Stored data entries
######

import Mathlib
import Summits.Ventures.FusionMHD.Models.SAlphaSecondStableS25A49875Core0
import HarnessLib

/-!
# STABLE-POINT core at `((5 / 2), 399/80)`, piece 11 (`[14, 17]`): kernel-decided Taylor-model leaves ⇒ `F_11 > 0` and `amplitudeResidual (5 / 2) (399/80) F_11 F_11″ ≤ 0` on the piece ⇒ `EnergyDominatesOn` for its amplitude phase

LADDER-GRIDFUSION rung F3 («F3.BALLOON-sα-S5o2-SECOND-EDGE-HALVING-2-A49875»: the second-edge bracket at s = 5/2 HALVED AGAIN from the stable side ([49/10, 203/40] → [49/10, 399/80]) (DIRECTOR RULING 67 (5) class / I4107 (2))); gridfusion-model-7 g10, 2026-08-28 (g8/g9 core lane).  Two `decide +kernel` calls (`OpModel.trig.pLeavesCheck`, scale
`2^60`, Taylor degree 10, 24 leaves of half-width 1/16) and the lane's soundness theorem `OpSem.trig.pos_of_pLeavesCheck`
(Literature/Analysis/ValidatedNumerics/TaylorModelZeroCert); lit-4's `energyDominatesOn_of_amplitude` (BallooningSAlphaStableSide) turns the two
sign facts into energy domination by `amplitudePhase (5 / 2) (399/80) F_11 F_11′` on the piece.  MODELLED: `s–α` model; nothing about a device.
No `native_decide`.  Citations: Freidberg 2014 §12.6.2 (12.97) [Freidberg2014]; Makino–Berz 2003 Alg. 2 [MakinoBerz2003]; Hartman 2002 XI.6.2
[Hartman2002].  Everything here is [instance data].
-/

open Literature.Analysis.ValidatedNumerics Literature.Analysis.ValidatedNumerics.PolyMP
open Literature.Analysis.ValidatedNumerics.NumericsMP Literature.Analysis.ValidatedNumerics.ExpPoly
open Literature.MathematicalPhysics.MHD.Ballooning
open Real Set

namespace Summit.Ventures.FusionMHD.Models

namespace SAlphaSecondStableS25A49875

/-- KERNEL CHECK (residual leaves of piece 11). [instance data] -/
theorem ss2549875_res11_ok : OpModel.trig.pLeavesCheck ss2549875Prm (2 ^ 60) (ss2549875Prog Za11 (Poly.deriv (Poly.deriv Za11))) [] ss2549875Leaves11 = true := by
  decide +kernel

/-- KERNEL CHECK (positivity leaves of piece 11). [instance data] -/
theorem ss2549875_pos11_ok : OpModel.trig.pLeavesCheck ss2549875Prm (2 ^ 60) (ss2549875PosProg Za11) [] ss2549875Leaves11 = true := by
  decide +kernel

/-- The leaves tile `[14, 17]`. [instance data] -/
theorem ss2549875_tiles11 : tiles (14 : ℚ) (ss2549875Leaves11.map fun l => (l.e, l.k)) (17 : ℚ) = true := by
  decide +kernel

/-- **PIECE 11**: the phase of `F_11` dominates the `s–α` energy on `[14, 17]` at `(s, α) = ((5 / 2), 399/80)`. [instance data] -/
theorem ss2549875_dominates11 :
    SAlpha.EnergyDominatesOn (5 / 2) (399 / 80) (SAlpha.amplitudePhase (5 / 2) (399 / 80) (Poly.eval Za11) (Poly.eval (Poly.deriv Za11)))
      (Icc (14 : ℝ) (17 : ℝ)) := by
  have h := ss2549875_dominates (lf := Za11) (x := 14) (y := 17) (by norm_num) ss2549875_tiles11 ss2549875_res11_ok ss2549875_pos11_ok
  norm_num at h
  exact h

end SAlphaSecondStableS25A49875

end Summit.Ventures.FusionMHD.Models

######

_WORK INSTRUCTION_: Filter the records, keeping only lines that contain "namespace", and show those lines.

_FINAL ANSWER_:
namespace Summit.Ventures.FusionMHD.Models
namespace SAlphaSecondStableS25A49875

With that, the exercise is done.